The task: From the entries that follow, pick out all lines holding "positivity".
+ + + + + + +
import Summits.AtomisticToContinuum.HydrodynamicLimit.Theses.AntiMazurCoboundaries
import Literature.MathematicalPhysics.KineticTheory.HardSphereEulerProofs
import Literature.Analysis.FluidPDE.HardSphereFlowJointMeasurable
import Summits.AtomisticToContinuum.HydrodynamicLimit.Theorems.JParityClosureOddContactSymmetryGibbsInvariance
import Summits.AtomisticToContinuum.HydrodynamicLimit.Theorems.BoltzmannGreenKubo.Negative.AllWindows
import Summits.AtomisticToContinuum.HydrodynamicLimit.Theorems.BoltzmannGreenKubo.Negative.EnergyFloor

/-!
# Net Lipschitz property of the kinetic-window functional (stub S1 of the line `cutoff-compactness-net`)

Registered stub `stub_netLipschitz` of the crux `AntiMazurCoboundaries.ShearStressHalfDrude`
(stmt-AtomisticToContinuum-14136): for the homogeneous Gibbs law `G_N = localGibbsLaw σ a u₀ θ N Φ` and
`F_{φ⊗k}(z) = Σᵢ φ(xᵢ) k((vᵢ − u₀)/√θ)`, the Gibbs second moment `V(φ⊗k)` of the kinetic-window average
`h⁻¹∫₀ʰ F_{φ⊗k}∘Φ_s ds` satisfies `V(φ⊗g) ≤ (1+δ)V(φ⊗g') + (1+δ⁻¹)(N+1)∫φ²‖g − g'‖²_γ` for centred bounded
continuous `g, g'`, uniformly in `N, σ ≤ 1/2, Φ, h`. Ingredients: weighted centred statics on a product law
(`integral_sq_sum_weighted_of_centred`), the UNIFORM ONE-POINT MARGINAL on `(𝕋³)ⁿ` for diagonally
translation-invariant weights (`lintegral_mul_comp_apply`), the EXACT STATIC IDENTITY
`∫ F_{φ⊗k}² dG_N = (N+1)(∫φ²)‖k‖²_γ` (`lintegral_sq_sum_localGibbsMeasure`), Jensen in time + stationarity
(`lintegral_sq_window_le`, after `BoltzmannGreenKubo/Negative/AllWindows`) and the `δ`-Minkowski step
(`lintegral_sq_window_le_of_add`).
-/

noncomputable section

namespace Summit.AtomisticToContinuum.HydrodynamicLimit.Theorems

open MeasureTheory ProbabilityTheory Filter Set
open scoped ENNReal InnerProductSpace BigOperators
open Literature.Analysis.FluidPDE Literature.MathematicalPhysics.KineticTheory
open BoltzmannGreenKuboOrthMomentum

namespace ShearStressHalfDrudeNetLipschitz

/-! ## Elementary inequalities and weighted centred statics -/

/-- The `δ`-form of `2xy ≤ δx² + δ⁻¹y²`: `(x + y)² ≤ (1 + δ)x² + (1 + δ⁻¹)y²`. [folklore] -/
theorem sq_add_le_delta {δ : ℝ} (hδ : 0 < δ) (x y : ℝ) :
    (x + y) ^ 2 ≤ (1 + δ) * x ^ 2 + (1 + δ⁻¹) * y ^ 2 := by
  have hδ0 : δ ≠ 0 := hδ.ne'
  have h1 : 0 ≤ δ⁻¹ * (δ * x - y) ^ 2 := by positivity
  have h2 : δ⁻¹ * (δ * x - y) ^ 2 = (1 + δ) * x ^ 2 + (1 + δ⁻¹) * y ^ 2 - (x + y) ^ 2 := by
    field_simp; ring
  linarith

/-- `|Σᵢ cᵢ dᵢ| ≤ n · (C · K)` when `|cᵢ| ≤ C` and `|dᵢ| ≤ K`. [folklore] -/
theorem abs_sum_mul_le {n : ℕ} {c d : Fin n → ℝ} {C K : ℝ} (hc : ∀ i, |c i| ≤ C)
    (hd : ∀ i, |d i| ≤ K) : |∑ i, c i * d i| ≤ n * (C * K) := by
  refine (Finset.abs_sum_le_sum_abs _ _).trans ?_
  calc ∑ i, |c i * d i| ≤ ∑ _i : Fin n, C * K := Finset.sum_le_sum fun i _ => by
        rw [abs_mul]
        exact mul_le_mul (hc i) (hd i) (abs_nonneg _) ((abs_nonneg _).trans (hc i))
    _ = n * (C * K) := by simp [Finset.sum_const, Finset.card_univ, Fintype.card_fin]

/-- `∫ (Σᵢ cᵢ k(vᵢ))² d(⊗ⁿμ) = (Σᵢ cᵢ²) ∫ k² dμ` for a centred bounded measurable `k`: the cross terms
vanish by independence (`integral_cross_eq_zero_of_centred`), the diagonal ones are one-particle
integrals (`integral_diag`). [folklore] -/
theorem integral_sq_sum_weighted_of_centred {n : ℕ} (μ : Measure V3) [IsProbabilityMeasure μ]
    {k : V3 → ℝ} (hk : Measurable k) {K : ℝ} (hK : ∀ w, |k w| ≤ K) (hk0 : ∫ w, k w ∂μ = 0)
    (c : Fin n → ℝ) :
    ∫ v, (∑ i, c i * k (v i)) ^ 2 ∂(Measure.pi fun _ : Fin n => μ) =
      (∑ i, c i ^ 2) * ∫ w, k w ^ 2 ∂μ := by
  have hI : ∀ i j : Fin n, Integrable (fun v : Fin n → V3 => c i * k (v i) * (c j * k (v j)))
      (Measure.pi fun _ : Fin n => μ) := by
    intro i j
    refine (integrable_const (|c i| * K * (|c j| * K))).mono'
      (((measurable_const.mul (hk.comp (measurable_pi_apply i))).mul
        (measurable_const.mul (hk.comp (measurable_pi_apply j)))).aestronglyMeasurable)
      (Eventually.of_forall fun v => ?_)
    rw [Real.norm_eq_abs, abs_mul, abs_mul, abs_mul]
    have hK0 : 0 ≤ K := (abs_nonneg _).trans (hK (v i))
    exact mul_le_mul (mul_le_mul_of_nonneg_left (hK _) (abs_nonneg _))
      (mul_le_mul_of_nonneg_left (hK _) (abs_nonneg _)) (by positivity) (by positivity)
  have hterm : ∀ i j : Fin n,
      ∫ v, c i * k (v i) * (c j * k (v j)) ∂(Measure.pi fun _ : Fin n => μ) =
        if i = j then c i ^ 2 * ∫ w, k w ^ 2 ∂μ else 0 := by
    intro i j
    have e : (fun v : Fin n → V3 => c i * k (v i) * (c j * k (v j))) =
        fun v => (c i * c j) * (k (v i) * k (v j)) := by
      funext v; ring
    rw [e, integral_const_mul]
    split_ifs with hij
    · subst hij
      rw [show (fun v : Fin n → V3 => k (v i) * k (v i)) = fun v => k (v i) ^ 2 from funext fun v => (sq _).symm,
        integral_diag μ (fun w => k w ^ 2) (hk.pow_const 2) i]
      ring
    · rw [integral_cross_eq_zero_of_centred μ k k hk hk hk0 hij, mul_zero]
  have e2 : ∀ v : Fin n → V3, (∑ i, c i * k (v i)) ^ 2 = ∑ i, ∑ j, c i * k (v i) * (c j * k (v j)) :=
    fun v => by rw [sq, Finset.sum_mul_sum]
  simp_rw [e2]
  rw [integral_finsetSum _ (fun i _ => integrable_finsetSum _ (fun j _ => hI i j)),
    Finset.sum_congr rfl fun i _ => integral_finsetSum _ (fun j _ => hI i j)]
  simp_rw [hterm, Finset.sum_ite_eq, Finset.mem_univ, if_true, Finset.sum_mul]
+ + + + + + +
Finished task:
  have h1 : 0 ≤ δ⁻¹ * (δ * x - y) ^ 2 := by positivity
      (mul_le_mul_of_nonneg_left (hK _) (abs_nonneg _)) (by positivity) (by positivity)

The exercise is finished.